import Literature.IUT.HodgeTheaters.PiAvatarLabelRange
import HarnessLib

/-!
# AFFINENESS of the derived cusp action `actF` of `N(Π_{X̲_K})` on `Cusp(X̲_K)` in the chart based at `ε⁰`:
# `gChart₀ (n·x) = slope(n) · gChart₀ x + gChart₀ (n·ε⁰)` — [IUTchI] Def 6.1 (v) at the genuine `𝒟^{⊚±}`
# (post-freeze additive D13 piece; two small defs `actFSlope`, `actFSlopeHom` + proofs; not a cone member)

S. Mochizuki, *Inter-universal Teichmüller theory I*, kurims manuscript (May 2020), Def 6.1 (v) p. 158 («`Aut(𝒟^{⊚±})` acts on the
cusps of `X̲_K` … the natural `𝔽_l^±`-torsor structure on `LabCusp^±(𝒟^{⊚±})`», «natural outer isomorphisms
`Aut_K(X̲_K) ⥲ Aut_±(𝒟^{⊚±})/Aut_csp(𝒟^{⊚±}) ⥲ 𝔽_l^{⋊±}`», «the natural surjective homomorphism `Aut(𝒟^{⊚±}) ↠ 𝔽_l^⋇` … rank one
quotient»), Ex 4.3 (i) pp. 98–99 («semi-unipotent, up to `±1`» and «Borel» subgroups) ([IUTchI] Def 6.1 (v) p.158)
[claim: Mochizuki2012, status: disputed] (D-0012 claim key, series status DISPUTED — kernel theorems over abc-iut-L5-t2's REAL
`InitialThetaData`, abc-iut-L5-t1's `CuspGalois`, under the hypothesis binder `hS : D.CuspClassesNormaliserStable` of G-L5t4g3-3;
nothing of the series is asserted, no side is taken on [IUTchIII] Cor. 3.12).

WHY / WHO.  Item (1) steps 1–2 of abc-iut-L5-t4's next-seat plan (HOME/staging/L5/L5-t4/next/README.md; file name and helper
shape `affine_of_map_add_one` are t4's), written by the abc-iut-L5-t3 lineage because the `𝒟^⊚`-side label kit (NFK, RULINGS #31)
needs it now: it is the common input of t4's kit laws `gLab_range` (← half) / `autCsp_le` at `𝒟^{⊚±}` AND of the action of
`Aut(𝒟^⊚) = N(Π_{C̲_K})/Π_{C̲_K}` on `LabCusp(𝒟^⊚)` through `𝔽_l^⋇` (Ex 4.3 (i)).  Steps 3–4 (slope = d065's `conjExponent`, the two
kit laws) are left to the t4 lineage.

WHAT IS PROVED (for `D : InitialThetaData`, `CG : D.geom.pe.CuspGalois`, `hS`, `[Fact l.Prime]`, `n ∈ N_{Π_{C_F}}(Π_{X̲_K})`; the
chart is t4's `gChart₀ = D.gChart₀Model CG`, based at `ε⁰`):
* `InitialThetaData.actFSlope CG hS n : ZMod l := gChart₀ (n·ε′) − gChart₀ (n·ε⁰)` (choice-free) and
  **`labChart_actF : gChart₀ (actF n x) = actFSlope n * gChart₀ x + gChart₀ (actF n ε⁰)`** — the permutation `actF n` is AFFINE
  for the group law of the cusps with origin `ε⁰`: translation part = t4's `labChart_act_of_mem_PiX`, the step `f (z+1) = f z + d` =
  t4's equivariance `actF_act` (p431407) at `g = gen`;
* `actFSlope_ne_zero`, `actFSlopeUnit`, `actFSlope_one`, `actFSlope_mul`, **`actFSlopeHom : ↥N(Π_{X̲_K}) →* (ZMod l)ˣ`** (the linear
  part is a character — print's lower-right Borel entry);
* values: `actFSlope_eq_one_of_mem_PiXund` (Π_{X̲_K} acts trivially), `actFSlope_embK_of_mem_PiX` (`Gal(X̲_K/X_K)`: translations,
  slope `1`), `actFSlope_embK_of_not_mem_PiX` (the `±`-involution, `Π_C̲ ∖ Π_X`: slope `−1`, (K2)), `actF_embK_ε0_of_mem_PiCbar`
  (`Π_C̲` fixes `ε⁰`).
No instance/notation; typed ≠ proved elsewhere.
-/

noncomputable section

namespace Literature.IUT.HodgeTheaters

open scoped Pointwise

universe u v w

/-- A self-map of `ZMod l` that commutes with `+1` up to a constant `d` is affine: `f z = d * z + f 0` (abc-iut-L5-t4's helper
shape, next-seat plan). [folklore] -/
private theorem affine_of_map_add_one {l : ℕ} [NeZero l] (f : ZMod l → ZMod l) (d : ZMod l)
    (h : ∀ z, f (z + 1) = f z + d) : ∀ z, f z = d * z + f 0 := by
  have hnat : ∀ k : ℕ, f (k : ZMod l) = d * (k : ZMod l) + f 0 := by
    intro k
    induction k with
    | zero => simp
    | succ k ih => rw [Nat.cast_succ, h, ih]; ring
  intro z
  have hz : ((z.val : ℕ) : ZMod l) = z := ZMod.natCast_zmod_val z
  rw [← hz]
  exact hnat z.val

section LabelAffine

variable {F : Type u} {K : Type v} {Fbar : Type w} [Field F] [NumberField F] [Field K] [NumberField K]
  [Algebra F K] [Field Fbar] [Algebra F Fbar] [Algebra K Fbar]
  {E : WeierstrassCurve F} [E.IsElliptic] {l : ℕ} {Pb : BadPlacePredicates K}
  (D : InitialThetaData F K Fbar E l Pb) (CG : D.geom.pe.CuspGalois) (hS : D.CuspClassesNormaliserStable)

namespace InitialThetaData

variable [Fact l.Prime]

/-! ### The chart based at `ε⁰` and t1's action: translations and the reflection -/

/-- In the chart based at `ε⁰`, `g ∈ Π_X` acts by the translation `+ gChart₀ (g·ε⁰)` (t4's `labChart_act_of_mem_PiX`, at the
instance `D.geom.pe`). ([IUTchI] Def 6.1 (v) p.158) [claim: Mochizuki2012, status: disputed] -/
theorem gChart₀Model_act_of_mem_PiX {g : D.geom.pe.PiC} (hg : g ∈ D.geom.pe.PiX) (x : D.geom.pe.Cusp) :
    D.gChart₀Model CG (CG.act g x) = D.gChart₀Model CG x + D.gChart₀Model CG (CG.act g D.geom.pe.ε0) :=
  CG.labChart_act_of_mem_PiX _ hg x

/-- The generator `σ = act gen` reads `z ↦ z + 1` in the chart based at `ε⁰` (`gen·ε⁰ = ε′ ↦ 1`).
([IUTchI] Def 6.1 (v) p.158) [claim: Mochizuki2012, status: disputed] -/
theorem gChart₀Model_act_gen (x : D.geom.pe.Cusp) :
    D.gChart₀Model CG (CG.act CG.gen x) = D.gChart₀Model CG x + 1 := by
  rw [D.gChart₀Model_act_of_mem_PiX CG CG.gen_mem, CG.act_gen_ε0, D.gChart₀Model_ε1 CG]

/-- `gChart₀⁻¹ (z + 1) = gen · gChart₀⁻¹ z`. ([IUTchI] Def 6.1 (v) p.158) [claim: Mochizuki2012, status: disputed] -/
theorem gChart₀Model_symm_add_one (z : ZMod l) :
    (D.gChart₀Model CG).symm (z + 1) = CG.act CG.gen ((D.gChart₀Model CG).symm z) := by
  apply (D.gChart₀Model CG).injective
  rw [Equiv.apply_symm_apply, D.gChart₀Model_act_gen CG, Equiv.apply_symm_apply]

/-! ### Affineness of `actF n` -/

/-- **The slope of `actF n`** in the chart based at `ε⁰`: `gChart₀ (n·ε′) − gChart₀ (n·ε⁰)` (the linear part of the affine map,
choice-free; cf. `gChart₀Model_actF`). ([IUTchI] Def 6.1 (v) p.158) [claim: Mochizuki2012, status: disputed] -/
def actFSlope (n : ↥(Subgroup.normalizer ((D.PiXund : Subgroup D.PiC) : Set D.PiC))) : ZMod l :=
  D.gChart₀Model CG (D.actF CG hS n D.geom.pe.ε1) - D.gChart₀Model CG (D.actF CG hS n D.geom.pe.ε0)

/-- **AFFINENESS of `actF n`** ([IUTchI] Def 6.1 (v): `Aut(𝒟^{⊚±})` acts on the cusps compatibly with their `𝔽_l^±`-structure —
here: through the Borel group `z ↦ u z + b`): `gChart₀ (actF n x) = actFSlope n * gChart₀ x + gChart₀ (actF n ε⁰)` for every
`n ∈ N(Π_{X̲_K})`.  Proof: t4's equivariance `actF_act` with `g = gen` gives `f (z + 1) = f z + d` for the chart conjugate `f` of
`actF n`, `d = gChart₀ (g′·ε⁰)` where `embK g′ = n·embK gen·n⁻¹`; hence `f` is affine; evaluating at `ε′` identifies `d`.
([IUTchI] Def 6.1 (v) p.158) [claim: Mochizuki2012, status: disputed] -/
theorem gChart₀Model_actF (n : ↥(Subgroup.normalizer ((D.PiXund : Subgroup D.PiC) : Set D.PiC))) (x : D.geom.pe.Cusp) :
    D.gChart₀Model CG (D.actF CG hS n x) =
      D.actFSlope CG hS n * D.gChart₀Model CG x + D.gChart₀Model CG (D.actF CG hS n D.geom.pe.ε0) := by
  haveI : NeZero l := ⟨(Fact.out : l.Prime).ne_zero⟩
  -- the conjugate `g′` of `gen` by `n`, an element of `Π_X`
  obtain ⟨g', hg'⟩ := D.exists_embK_eq_conj n CG.gen
  have hg'X : g' ∈ D.geom.pe.PiX := D.mem_PiX_of_embK_eq_conj n CG.gen_mem hg'
  set e := D.gChart₀Model CG with he
  set d : ZMod l := e (CG.act g' D.geom.pe.ε0) with hd
  -- the chart conjugate of `actF n`
  set f : ZMod l → ZMod l := fun z => e (D.actF CG hS n (e.symm z)) with hf
  have hstep : ∀ z, f (z + 1) = f z + d := by
    intro z
    simp only [hf]
    rw [he, D.gChart₀Model_symm_add_one CG z, D.actF_act CG hS n CG.gen g' hg',
      D.gChart₀Model_act_of_mem_PiX CG hg'X]
  have haff := affine_of_map_add_one f d hstep
  have hsymm0 : e.symm 0 = D.geom.pe.ε0 := by
    apply e.injective
    rw [Equiv.apply_symm_apply, he, D.gChart₀Model_ε0 CG]
  -- the formula with `d`, at every cusp
  have key : ∀ y, e (D.actF CG hS n y) = d * e y + e (D.actF CG hS n D.geom.pe.ε0) := by
    intro y
    have h := haff (e y)
    simp only [hf, Equiv.symm_apply_apply, hsymm0] at h
    exact h
  -- `d` is the slope: evaluate at `ε′`
  have hdslope : d = D.actFSlope CG hS n := by
    have h1 := key D.geom.pe.ε1
    rw [he, D.gChart₀Model_ε1 CG, mul_one] at h1
    rw [actFSlope, h1, ← he, add_sub_cancel_right]
  rw [← hdslope]
  exact key x

/-- The slope of `actF n` is nonzero (`actF n` is injective and `ε′ ≠ ε⁰`). ([IUTchI] Def 6.1 (v) p.158) [claim: Mochizuki2012, status: disputed] -/
theorem actFSlope_ne_zero (n : ↥(Subgroup.normalizer ((D.PiXund : Subgroup D.PiC) : Set D.PiC))) :
    D.actFSlope CG hS n ≠ 0 := by
  intro h0
  have h1 := D.gChart₀Model_actF CG hS n D.geom.pe.ε1
  rw [h0, zero_mul, zero_add] at h1
  have h2 : D.actF CG hS n D.geom.pe.ε1 = D.actF CG hS n D.geom.pe.ε0 := (D.gChart₀Model CG).injective h1
  exact D.geom.pe.ε1_ne_ε0 ((D.actF CG hS n).injective h2)

/-- The slope as a unit of `𝔽_l` (`l` prime). ([IUTchI] Def 6.1 (v) p.158) [claim: Mochizuki2012, status: disputed] -/
def actFSlopeUnit (n : ↥(Subgroup.normalizer ((D.PiXund : Subgroup D.PiC) : Set D.PiC))) : (ZMod l)ˣ :=
  Units.mk0 (D.actFSlope CG hS n) (D.actFSlope_ne_zero CG hS n)

/-- `(actFSlopeUnit n : ZMod l) = actFSlope n`. ([IUTchI] Def 6.1 (v) p.158) [claim: Mochizuki2012, status: disputed] -/
@[simp] theorem val_actFSlopeUnit (n : ↥(Subgroup.normalizer ((D.PiXund : Subgroup D.PiC) : Set D.PiC))) :
    ((D.actFSlopeUnit CG hS n : (ZMod l)ˣ) : ZMod l) = D.actFSlope CG hS n := rfl

/-- The identity has slope `1`. ([IUTchI] Def 6.1 (v) p.158) [claim: Mochizuki2012, status: disputed] -/
theorem actFSlope_one : D.actFSlope CG hS 1 = 1 := by
  rw [actFSlope, map_one, Equiv.Perm.one_apply, Equiv.Perm.one_apply, D.gChart₀Model_ε1 CG, D.gChart₀Model_ε0 CG, sub_zero]

/-- **Slopes multiply**: `slope (n m) = slope n * slope m` (composition of affine maps).
([IUTchI] Def 6.1 (v) p.158) [claim: Mochizuki2012, status: disputed] -/
theorem actFSlope_mul (n m : ↥(Subgroup.normalizer ((D.PiXund : Subgroup D.PiC) : Set D.PiC))) :
    D.actFSlope CG hS (n * m) = D.actFSlope CG hS n * D.actFSlope CG hS m := by
  have h1 : D.gChart₀Model CG (D.actF CG hS (n * m) D.geom.pe.ε1) =
      D.actFSlope CG hS n * (D.actFSlope CG hS m * 1 + D.gChart₀Model CG (D.actF CG hS m D.geom.pe.ε0)) +
        D.gChart₀Model CG (D.actF CG hS n D.geom.pe.ε0) := by
    rw [map_mul, Equiv.Perm.mul_apply, D.gChart₀Model_actF CG hS n, D.gChart₀Model_actF CG hS m, D.gChart₀Model_ε1 CG]
  have h0 : D.gChart₀Model CG (D.actF CG hS (n * m) D.geom.pe.ε0) =
      D.actFSlope CG hS n * D.gChart₀Model CG (D.actF CG hS m D.geom.pe.ε0) +
        D.gChart₀Model CG (D.actF CG hS n D.geom.pe.ε0) := by
    rw [map_mul, Equiv.Perm.mul_apply]
    exact D.gChart₀Model_actF CG hS n _
  rw [actFSlope, h1, h0]
  ring

/-- **The slope character `N(Π_{X̲_K}) → 𝔽_l^×`** (the linear part of the affine cusp action; print: the lower-right entry of the
Borel subgroup `{(∗ ∗; 0 ∗)}` of Ex 4.3 (i) / the action on the rank one quotient of Def 6.1 (v)).
([IUTchI] Def 6.1 (v) p.158) [claim: Mochizuki2012, status: disputed] -/
def actFSlopeHom : ↥(Subgroup.normalizer ((D.PiXund : Subgroup D.PiC) : Set D.PiC)) →* (ZMod l)ˣ where
  toFun := D.actFSlopeUnit CG hS
  map_one' := Units.ext (by rw [val_actFSlopeUnit, Units.val_one, D.actFSlope_one CG hS])
  map_mul' n m := Units.ext (by rw [Units.val_mul, val_actFSlopeUnit, val_actFSlopeUnit, val_actFSlopeUnit,
    D.actFSlope_mul CG hS])

/-- `actFSlopeHom n = actFSlopeUnit n`. ([IUTchI] Def 6.1 (v) p.158) [claim: Mochizuki2012, status: disputed] -/
@[simp] theorem actFSlopeHom_apply (n : ↥(Subgroup.normalizer ((D.PiXund : Subgroup D.PiC) : Set D.PiC))) :
    D.actFSlopeHom CG hS n = D.actFSlopeUnit CG hS n := rfl

/-! ### Values of the slope -/

/-- Elements of `Π_{X̲_K}` act trivially, so their slope is `1`. ([IUTchI] Def 6.1 (v) p.158) [claim: Mochizuki2012, status: disputed] -/
theorem actFSlope_eq_one_of_mem_PiXund (n : ↥(Subgroup.normalizer ((D.PiXund : Subgroup D.PiC) : Set D.PiC)))
    (hn : (n : D.PiC) ∈ D.PiXund) : D.actFSlope CG hS n = 1 := by
  rw [actFSlope, D.actF_eq_one_of_mem_PiXund CG hS n hn, Equiv.Perm.one_apply, Equiv.Perm.one_apply,
    D.gChart₀Model_ε1 CG, D.gChart₀Model_ε0 CG, sub_zero]

/-- **Translations have slope `1`**: for `g ∈ Π_X` (the deck group `Gal(X̲_K/X_K)` and all of `Π_{X_K}`), `actF (embK g)` is
`z ↦ z + gChart₀ (g·ε⁰)`. ([IUTchI] Def 6.1 (v) p.158) [claim: Mochizuki2012, status: disputed] -/
theorem actFSlope_embK_of_mem_PiX {g : D.geom.pe.PiC} (hg : g ∈ D.geom.pe.PiX)
    (hn : D.geom.embK g ∈ Subgroup.normalizer ((D.PiXund : Subgroup D.PiC) : Set D.PiC)) :
    D.actFSlope CG hS ⟨D.geom.embK g, hn⟩ = 1 := by
  rw [actFSlope, D.actF_embK CG hS g hn, D.gChart₀Model_act_of_mem_PiX CG hg D.geom.pe.ε1,
    D.gChart₀Model_ε1 CG, D.gChart₀Model_act_of_mem_PiX CG hg D.geom.pe.ε0, D.gChart₀Model_ε0 CG]
  ring

/-- **The `±`-involution has slope `−1`**: for `c ∈ Π_C̲ ∖ Π_X`, `actF (embK c)` is `z ↦ −z` ((K2): t4's
`labChart_act_of_not_mem_PiX`). ([IUTchI] Def 6.1 (v) p.158) [claim: Mochizuki2012, status: disputed] -/
theorem actFSlope_embK_of_not_mem_PiX {c : D.geom.pe.PiC} (hc : c ∈ D.geom.pe.PiCbar) (hcX : c ∉ D.geom.pe.PiX)
    (hn : D.geom.embK c ∈ Subgroup.normalizer ((D.PiXund : Subgroup D.PiC) : Set D.PiC)) :
    D.actFSlope CG hS ⟨D.geom.embK c, hn⟩ = -1 := by
  rw [actFSlope, D.actF_embK CG hS c hn]
  rw [show D.gChart₀Model CG (CG.act c D.geom.pe.ε1) = - D.gChart₀Model CG D.geom.pe.ε1 from
      CG.labChart_act_of_not_mem_PiX _ hc hcX _,
    show D.gChart₀Model CG (CG.act c D.geom.pe.ε0) = - D.gChart₀Model CG D.geom.pe.ε0 from
      CG.labChart_act_of_not_mem_PiX _ hc hcX _,
    D.gChart₀Model_ε1 CG, D.gChart₀Model_ε0 CG]
  ring

/-- In the chart, `c ∈ Π_C̲ ∖ Π_X` acts by `z ↦ −z` through `actF` (t4's (K2) pushed to `actF` by `actF_embK`).
([IUTchI] Def 6.1 (v) p.158) [claim: Mochizuki2012, status: disputed] -/
theorem gChart₀Model_actF_embK_of_not_mem_PiX {c : D.geom.pe.PiC} (hc : c ∈ D.geom.pe.PiCbar) (hcX : c ∉ D.geom.pe.PiX)
    (hn : D.geom.embK c ∈ Subgroup.normalizer ((D.PiXund : Subgroup D.PiC) : Set D.PiC)) (x : D.geom.pe.Cusp) :
    D.gChart₀Model CG (D.actF CG hS ⟨D.geom.embK c, hn⟩ x) = - D.gChart₀Model CG x := by
  rw [D.actF_embK CG hS c hn]
  exact CG.labChart_act_of_not_mem_PiX _ hc hcX x

omit [Fact l.Prime] in
/-- `Π_C̲` fixes the zero cusp through `actF` (t1's `act_ε0`). ([IUTchI] §1 p.37) [claim: Mochizuki2012, status: disputed] -/
theorem actF_embK_ε0_of_mem_PiCbar {c : D.geom.pe.PiC} (hc : c ∈ D.geom.pe.PiCbar)
    (hn : D.geom.embK c ∈ Subgroup.normalizer ((D.PiXund : Subgroup D.PiC) : Set D.PiC)) :
    D.actF CG hS ⟨D.geom.embK c, hn⟩ D.geom.pe.ε0 = D.geom.pe.ε0 := by
  rw [D.actF_embK CG hS c hn]
  exact CG.act_ε0 c hc

/-- The slope of an element of `Π_{C̲_K} = embK(Π_C̲)` is `±1` (translation-free part of `Gal(X̲_K/C̲_K) = {1, ι}`).
([IUTchI] Def 6.1 (v) p.158) [claim: Mochizuki2012, status: disputed] -/
theorem actFSlope_eq_one_or_eq_neg_one_of_mem_PiCund (n : ↥(Subgroup.normalizer ((D.PiXund : Subgroup D.PiC) : Set D.PiC)))
    (hn : (n : D.PiC) ∈ D.PiCund) : D.actFSlope CG hS n = 1 ∨ D.actFSlope CG hS n = -1 := by
  obtain ⟨c, hc, hcn⟩ := Subgroup.mem_map.mp hn
  have hn' : D.geom.embK c ∈ Subgroup.normalizer ((D.PiXund : Subgroup D.PiC) : Set D.PiC) := by rw [hcn]; exact n.2
  have heq : n = ⟨D.geom.embK c, hn'⟩ := Subtype.ext hcn.symm
  by_cases hcX : c ∈ D.geom.pe.PiX
  · left
    rw [heq]
    exact D.actFSlope_embK_of_mem_PiX CG hS hcX hn'
  · right
    rw [heq]
    exact D.actFSlope_embK_of_not_mem_PiX CG hS hc hcX hn'

end InitialThetaData

end LabelAffine

end Literature.IUT.HodgeTheaters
□ □ □ □ □
• _Work required_: From the entries above, give again exactly the lines running from the line with "D.actFSlope CG hS ⟨D.geom.embK c, hn⟩" to the line with "exact CG.labChart_act_of_not_mem_PiX _"; include both of those lines.

• _Answer for the task_:
    D.actFSlope CG hS ⟨D.geom.embK c, hn⟩ = -1 := by
  rw [actFSlope, D.actF_embK CG hS c hn]
  rw [show D.gChart₀Model CG (CG.act c D.geom.pe.ε1) = - D.gChart₀Model CG D.geom.pe.ε1 from
      CG.labChart_act_of_not_mem_PiX _ hc hcX _,
    show D.gChart₀Model CG (CG.act c D.geom.pe.ε0) = - D.gChart₀Model CG D.geom.pe.ε0 from
      CG.labChart_act_of_not_mem_PiX _ hc hcX _,
    D.gChart₀Model_ε1 CG, D.gChart₀Model_ε0 CG]
  ring

/-- In the chart, `c ∈ Π_C̲ ∖ Π_X` acts by `z ↦ −z` through `actF` (t4's (K2) pushed to `actF` by `actF_embK`).
([IUTchI] Def 6.1 (v) p.158) [claim: Mochizuki2012, status: disputed] -/
theorem gChart₀Model_actF_embK_of_not_mem_PiX {c : D.geom.pe.PiC} (hc : c ∈ D.geom.pe.PiCbar) (hcX : c ∉ D.geom.pe.PiX)
    (hn : D.geom.embK c ∈ Subgroup.normalizer ((D.PiXund : Subgroup D.PiC) : Set D.PiC)) (x : D.geom.pe.Cusp) :
    D.gChart₀Model CG (D.actF CG hS ⟨D.geom.embK c, hn⟩ x) = - D.gChart₀Model CG x := by
  rw [D.actF_embK CG hS c hn]
  exact CG.labChart_act_of_not_mem_PiX _ hc hcX x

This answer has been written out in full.